Various economic factors influence the exchange rate between the rand and the dollar, including commodity prices, interest rates, inflation rates, political stability, and global economic trends; however, generally, the rand has a negative correlation with the dollar.

Usually, when the dollar strengthens, the rand tends to weaken along with other emerging market currencies.

This is because investors often view the dollar as a safe haven asset, so they tend to buy dollars when there is economic uncertainty, which can lead to a rise in the dollar’s value relative to other currencies, including the rand.

Despite being relatively stable today, the rand is not out of the woods yet.

According to Bishop, the recently increased appetite of the ruling party ANC for municipal coalitions with divisive political parties – often deemed ‘anti-business parties’ – has negatively affected investor sentiment.

This comes as the country’s energy crisis and load shedding remain permanent for the foreseeable future.

“Businesses fear increased left-wing policies, and so the ANC is moving away from its centrist stance.

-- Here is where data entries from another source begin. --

import Literature.NumberTheory.Automorphic.ResGLnKugaHarmonic
import Literature.NumberTheory.Automorphic.MixedSpaceTraceDual
import Literature.Algebra.Lie.CasimirElement
import HarnessLib

/-!
# The canonical tensor of the trace form of `𝔤𝔩ₙ(K_∞)` pushed along two embeddings

Topic `NumberTheory/Automorphic`; namespaces `Literature.NumberTheory.Automorphic.ResGLnCartan`
(sequel of `ResGLnCartanData`) and `…ConeDictionary` (re-typing over the datum).  Definitions with
bodies and theorems; no named fact, no `sorry`.

For the real trace form `B(X, Y) = Tr_{K_∞/ℝ} tr(XY)` on `𝔤 = 𝔤𝔩ₙ(K_∞)` and its canonical tensor
`T = ∑_t b_t ⊗ b^t` (any basis; here the adapted basis of `ResGLnCartanData` and its dual):

* `matBasis` — the basis `E_{ab} e_s` of `𝔤` from the standard basis `e` of `K_∞`
  (`MixedTraceDual.e`, `Module.Basis.matrix`), and `matDual` — the family `E_{ba} e^s`, which IS its
  `B`-dual basis (`trForm_matDual_matBasis`, `dualBasis_matBasis`);
* `mapEmb τ : 𝔤 →ₗ[ℝ] 𝔤𝔩ₙ(ℂ)` — `X ↦ τ̃(X)` entrywise, `map_single`;
* **`sum_bilin_map_adaptedBasis_dualB`** — for a real-bilinear `Ψ` on `𝔤𝔩ₙ(ℂ)` which is
  complex-homogeneous in each variable,
  `∑_t Ψ(τ̃ b_t, τ̃' b^t) = δ_{τ,τ'} ∑_{a,b} Ψ(E_{ab}, E_{ba})`
  (basis independence `Literature.Algebra.Lie.sum_basis_dualBasis_eq` to pass to `matBasis`, then
  the orthogonality of the embeddings `MixedTraceDual.sum_embeddingExt_e_mul_eDual`);
* `ConeDictionary.sum_bilin_map_bD_dD` — the same over the datum (`bD`, `dD`).

This is the tensor identity behind `C_{E_λ} = ∑_τ 1 ⊗ ⋯ ⊗ C^alg_{λ_τ} ⊗ ⋯ ⊗ 1`
(`ResGLnKugaCasimirScalarE`). [cite: BorelWallach2000, I §2.3]

## References

* A. Borel, N. Wallach (2000), I §2.3 (held). [BorelWallach2000]
-/

noncomputable section

namespace Literature.NumberTheory.Automorphic

-- Mathlib idiom (as in `GKModules`): commutator bracket on matrix algebras and `Module.End`
attribute [local instance 100] LieRing.ofAssociativeRing

-- `Classical`: the place subtypes indexing `mixedSpace K` are `Fintype` classically (as in `AdelicGLnGlue`).
open scoped TensorProduct Classical _root_.Matrix ComplexConjugate
open _root_.NumberField _root_.NumberField.InfinitePlace _root_.NumberField.mixedEmbedding Finset

namespace ResGLnCartan

variable (n : ℕ) (K : Type) [Field K] [NumberField K]

/-! ### The matrix basis of `𝔤` and its trace-dual -/

/-- `𝔤 ≃ Matrix (Fin n) (Fin n) K_∞` (all matrices). [folklore] -/
def matEquiv : Matrix (Fin n) (Fin n) (mixedSpace K) ≃ₗ[ℝ] 𝔤 n K :=
  { toFun := ofMatrix
    invFun := fun X => (X : Matrix (Fin n) (Fin n) (mixedSpace K))
    map_add' := fun _ _ => rfl
    map_smul' := fun _ _ => rfl
    left_inv := fun _ => rfl
    right_inv := fun _ => rfl }

/-- **The basis `E_{ab} e_s` of `𝔤`** (`e` the standard basis of `K_∞`). [folklore] -/
def matBasis : Module.Basis (Fin n × Fin n × index K) ℝ (𝔤 n K) :=
  ((stdBasis K).matrix (Fin n) (Fin n)).map (matEquiv n K)

/-- Its elements. [folklore] -/
theorem matBasis_apply (a b : Fin n) (s : index K) :
    matBasis n K (a, b, s) = ofMatrix (Matrix.single a b (MixedTraceDual.e K s)) := by
  rw [matBasis, Module.Basis.map_apply, Module.Basis.matrix_apply, MixedTraceDual.stdBasis_eq_e]
  rfl

/-- **The family `E_{ba} e^s`** (`e^s` the trace-dual family of `K_∞`). [folklore] -/
def matDual (t : Fin n × Fin n × index K) : 𝔤 n K :=
  ofMatrix (Matrix.single t.2.1 t.1 (MixedTraceDual.eDual K t.2.2))

/-- Its elements. [folklore] -/
theorem matDual_apply (a b : Fin n) (s : index K) :
    matDual n K (a, b, s) = ofMatrix (Matrix.single b a (MixedTraceDual.eDual K s)) := rfl

/-- `B(E_{b'a'} y, E_{ab} x) = δ_{aa'} δ_{bb'} Tr(yx)`. [folklore] -/
theorem trForm_single_single (a b a' b' : Fin n) (x y : mixedSpace K) :
    trForm n K (ofMatrix (Matrix.single b' a' y)) (ofMatrix (Matrix.single a b x)) =
      if a = a' ∧ b = b' then mixedTrace K (y * x) else 0 := by
  rw [trForm_apply, coe_ofMatrix, coe_ofMatrix, Matrix.trace_single_mul, Matrix.single_apply, smul_eq_mul, mul_ite,
    mul_zero, apply_ite (mixedTrace K), map_zero]

/-- **`matDual` is `B`-dual to `matBasis`**: `B(E_{ba} e^s, E_{a'b'} e_{s'}) = δ`. [folklore] -/
theorem trForm_matDual_matBasis (t t' : Fin n × Fin n × index K) :
    trForm n K (matDual n K t) (matBasis n K t') = if t' = t then 1 else 0 := by
  obtain ⟨a, b, s⟩ := t
  obtain ⟨a', b', s'⟩ := t'
  rw [matBasis_apply, matDual_apply, trForm_single_single, mul_comm, MixedTraceDual.mixedTrace_e_mul_eDual]
  simp only [Prod.mk.injEq]
  by_cases h : a' = a ∧ b' = b
  · rw [if_pos h]
    by_cases hs : s' = s
    · rw [if_pos hs, if_pos ⟨h.1, h.2, hs⟩]
    · rw [if_neg hs, if_neg (fun h' => hs h'.2.2)]
  · rw [if_neg h, if_neg (fun h' => h ⟨h'.1, h'.2.1⟩)]

/-- **Hence `matDual` is THE `B`-dual basis of `matBasis`.** [folklore] -/
theorem dualBasis_matBasis (t : Fin n × Fin n × index K) :
    (trForm n K).dualBasis trForm_nondegenerate (matBasis n K) t = matDual n K t := by
  set x := (trForm n K).dualBasis trForm_nondegenerate (matBasis n K) t - matDual n K t with hx
  have hfun : trForm n K x = 0 := by
    refine (matBasis n K).ext fun j => ?_
    rw [hx, map_sub, LinearMap.sub_apply, LinearMap.zero_apply,
      LinearMap.BilinForm.apply_dualBasis_left, trForm_matDual_matBasis, sub_self]
  have hx0 : x = 0 := trForm_nondegenerate.1 x fun y => by rw [hfun, LinearMap.zero_apply]
  rw [hx, sub_eq_zero] at hx0
  exact hx0

/-! ### Pushing along an embedding -/

variable {n K}

omit [NumberField K] in
/-- `(E_{ab} x).map f = f(x) E_{ab}` for a real-algebra morphism `f`. [folklore] -/
theorem map_single (f : mixedSpace K →ₐ[ℝ] ℂ) (a b : Fin n) (x : mixedSpace K) :
    (Matrix.single a b x).map f = f x • Matrix.single a b (1 : ℂ) := by
  ext i j
  simp only [Matrix.map_apply, Matrix.single, Matrix.of_apply, Matrix.smul_apply, smul_eq_mul, mul_ite, mul_one,
    mul_zero, apply_ite f, map_zero]

variable (n K) in
/-- **`X ↦ τ̃(X)` entrywise, `𝔤 → 𝔤𝔩ₙ(ℂ)`**, as a real-linear map. [cite: BorelJacquet1979, §1.1] -/
def mapEmb (τ : K →+* ℂ) : 𝔤 n K →ₗ[ℝ] Matrix (Fin n) (Fin n) ℂ :=
  { toFun := fun X => (X : Matrix (Fin n) (Fin n) (mixedSpace K)).map (embeddingExt τ)
    map_add' := fun X Y => by rw [coe_add', Matrix.map_add _ (map_add (embeddingExt τ))]
    map_smul' := fun t X => by
      ext i j
      simp only [coe_smul', Matrix.map_apply, Matrix.smul_apply, map_smul, RingHom.id_apply] }

/-- Unfolding. [folklore] -/
@[simp] theorem mapEmb_apply (τ : K →+* ℂ) (X : 𝔤 n K) :
    mapEmb n K τ X = (X : Matrix (Fin n) (Fin n) (mixedSpace K)).map (embeddingExt τ) := rfl

/-! ### The pushed canonical tensor -/

variable (n K) in
/-- **The canonical tensor of the trace form pushed along two embeddings**: for a real-bilinear
`Ψ` on `𝔤𝔩ₙ(ℂ)` which is complex-homogeneous in each variable,
`∑_t Ψ(τ̃ b_t, τ̃' b^t) = δ_{τ,τ'} ∑_{a,b} Ψ(E_{ab}, E_{ba})` — over the adapted basis `b` of `𝔤`
and its `B`-dual (by basis independence, over ANY basis). [cite: BorelWallach2000, I §2.3] -/
theorem sum_bilin_map_adaptedBasis_dualB {P : Type*} [AddCommGroup P] [Module ℝ P] [Module ℂ P]
    (Ψ : Matrix (Fin n) (Fin n) ℂ →ₗ[ℝ] Matrix (Fin n) (Fin n) ℂ →ₗ[ℝ] P)
    (hΨ₁ : ∀ (c : ℂ) (X Y : Matrix (Fin n) (Fin n) ℂ), Ψ (c • X) Y = c • Ψ X Y)
    (hΨ₂ : ∀ (c : ℂ) (X Y : Matrix (Fin n) (Fin n) ℂ), Ψ X (c • Y) = c • Ψ X Y) (τ τ' : K →+* ℂ) :
    ∑ t, Ψ (((adaptedBasis n K t : 𝔤 n K) : Matrix (Fin n) (Fin n) (mixedSpace K)).map (embeddingExt τ))
        (((dualB n K t : 𝔤 n K) : Matrix (Fin n) (Fin n) (mixedSpace K)).map (embeddingExt τ')) =
      if τ = τ' then ∑ a : Fin n, ∑ b : Fin n, Ψ (Matrix.single a b 1) (Matrix.single b a 1) else 0 := by
  -- pass to the matrix basis
  set Φ : 𝔤 n K →ₗ[ℝ] 𝔤 n K →ₗ[ℝ] P := (Ψ.comp (mapEmb n K τ)).compl₂ (mapEmb n K τ') with hΦ
  have hΦapp : ∀ X Y : 𝔤 n K, Φ X Y =
      Ψ ((X : Matrix (Fin n) (Fin n) (mixedSpace K)).map (embeddingExt τ))
        ((Y : Matrix (Fin n) (Fin n) (mixedSpace K)).map (embeddingExt τ')) := fun X Y => rfl
  have key := Literature.Algebra.Lie.sum_basis_dualBasis_eq trForm_nondegenerate trForm_isSymm Φ (adaptedBasis n K)
    (matBasis n K)
  simp only [hΦapp, dualBasis_matBasis] at key
  rw [show (fun t => Ψ (((adaptedBasis n K t : 𝔤 n K) : Matrix (Fin n) (Fin n) (mixedSpace K)).map (embeddingExt τ))
      (((dualB n K t : 𝔤 n K) : Matrix (Fin n) (Fin n) (mixedSpace K)).map (embeddingExt τ'))) =
      fun t => Ψ (((adaptedBasis n K t : 𝔤 n K) : Matrix (Fin n) (Fin n) (mixedSpace K)).map (embeddingExt τ))
        ((((trForm n K).dualBasis trForm_nondegenerate (adaptedBasis n K) t : 𝔤 n K) :
          Matrix (Fin n) (Fin n) (mixedSpace K)).map (embeddingExt τ')) from rfl, key]
  -- evaluate on the matrix basis
  simp only [Fintype.sum_prod_type]
  have hterm : ∀ (a b : Fin n) (s : index K),
      Ψ (((matBasis n K (a, b, s) : 𝔤 n K) : Matrix (Fin n) (Fin n) (mixedSpace K)).map (embeddingExt τ))
        (((matDual n K (a, b, s) : 𝔤 n K) : Matrix (Fin n) (Fin n) (mixedSpace K)).map (embeddingExt τ')) =
        (embeddingExt τ (MixedTraceDual.e K s) * embeddingExt τ' (MixedTraceDual.eDual K s)) •
          Ψ (Matrix.single a b 1) (Matrix.single b a 1) := fun a b s => by
    rw [matBasis_apply, matDual_apply, coe_ofMatrix, coe_ofMatrix, map_single, map_single, hΨ₁, hΨ₂, smul_smul]
  simp only [hterm]
  simp only [← Finset.sum_smul, MixedTraceDual.sum_embeddingExt_e_mul_eDual]
  by_cases h : τ = τ'
  · simp only [if_pos h, one_smul]
  · simp only [if_neg h, zero_smul, Finset.sum_const_zero]

end ResGLnCartan

namespace ConeDictionary

variable (n : ℕ) (K : Type) [Field K] [NumberField K] (hcpt : isCompact_glFiniteIntegralLevel n K)

set_option maxHeartbeats 800000 in
-- one-time re-typing over the datum (definitional)
/-- **The pushed canonical tensor over the datum** (`bD`, `dD`). [cite: BorelWallach2000, I §2.3] -/
theorem sum_bilin_map_bD_dD {P : Type*} [AddCommGroup P] [Module ℝ P] [Module ℂ P]
    (Ψ : Matrix (Fin n) (Fin n) ℂ →ₗ[ℝ] Matrix (Fin n) (Fin n) ℂ →ₗ[ℝ] P)
    (hΨ₁ : ∀ (c : ℂ) (X Y : Matrix (Fin n) (Fin n) ℂ), Ψ (c • X) Y = c • Ψ X Y)
    (hΨ₂ : ∀ (c : ℂ) (X Y : Matrix (Fin n) (Fin n) ℂ), Ψ X (c • Y) = c • Ψ X Y) (τ τ' : K →+* ℂ) :
    ∑ t, Ψ (((bD n K hcpt t : 𝔤D n K hcpt) : Matrix (Fin n) (Fin n) (mixedSpace K)).map (embeddingExt τ))
        (((dD n K hcpt t : 𝔤D n K hcpt) : Matrix (Fin n) (Fin n) (mixedSpace K)).map (embeddingExt τ')) =
      if τ = τ' then ∑ a : Fin n, ∑ b : Fin n, Ψ (Matrix.single a b 1) (Matrix.single b a 1) else 0 :=
  ResGLnCartan.sum_bilin_map_adaptedBasis_dualB n K Ψ hΨ₁ hΨ₂ τ τ'

end ConeDictionary

end Literature.NumberTheory.Automorphic

end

The ANC’s current preferred coalition party is now the EFF, likely to push for some ANC adoption of its policies,” said the economist.

Warning over repeated attacks on South Africa’s Reserve Bank

She added that business sentiment is depressed – damaged by weakening economic productive capacity.

Lacking water supplies, and poor port and rail transport, among other things, may push the South African Reserve Bank (SARB) to revisit its GDP growth forecasts to close to zero, said Bishop.

On 26 January, the Reserve Bank revised down its GDP growth forecast for this year, from 1.1% y/y to 0.3% y/y, after Eskom’s announcement on 22 January that load shedding is likely permanent for this year.

The central bank also substantially weakened its forecast of SA’s economic growth rate for the next two years, halving it for 2024 to 0.7% y/y from the 1.4% y/y held previously and for 2025 dropped it from 1.5% y/y to 1.0% y/y, said Bishop.

Global financial markets are also showing some concern over a lengthier than hoped-for disinflation path this year, Bishop added.

“US Federal Reserve Bank Chair Jerome Powell recently warned that returning inflation to its target will take “quite a bit of time” and that the recent strong employment data “shows why we think this will be a process that takes quite a bit of time.”

“After weakening over January on the improved global economic outlook, the US dollar strengthened over February, as risk sentiment has deteriorated somewhat on a recalibration of US inflation expectations for a more moderate core descent,” said Bishop.

The next up-and-coming figures to showcase South Africa’s economic status are both inflation and retail sales figures – expected to be published on Wednesday.

According to Reuters, polled economists expect annual inflation to fall to 6.9% in January from 7.2% in December and retail sales to contract 0.1% in December from a growth of 0.4% in November.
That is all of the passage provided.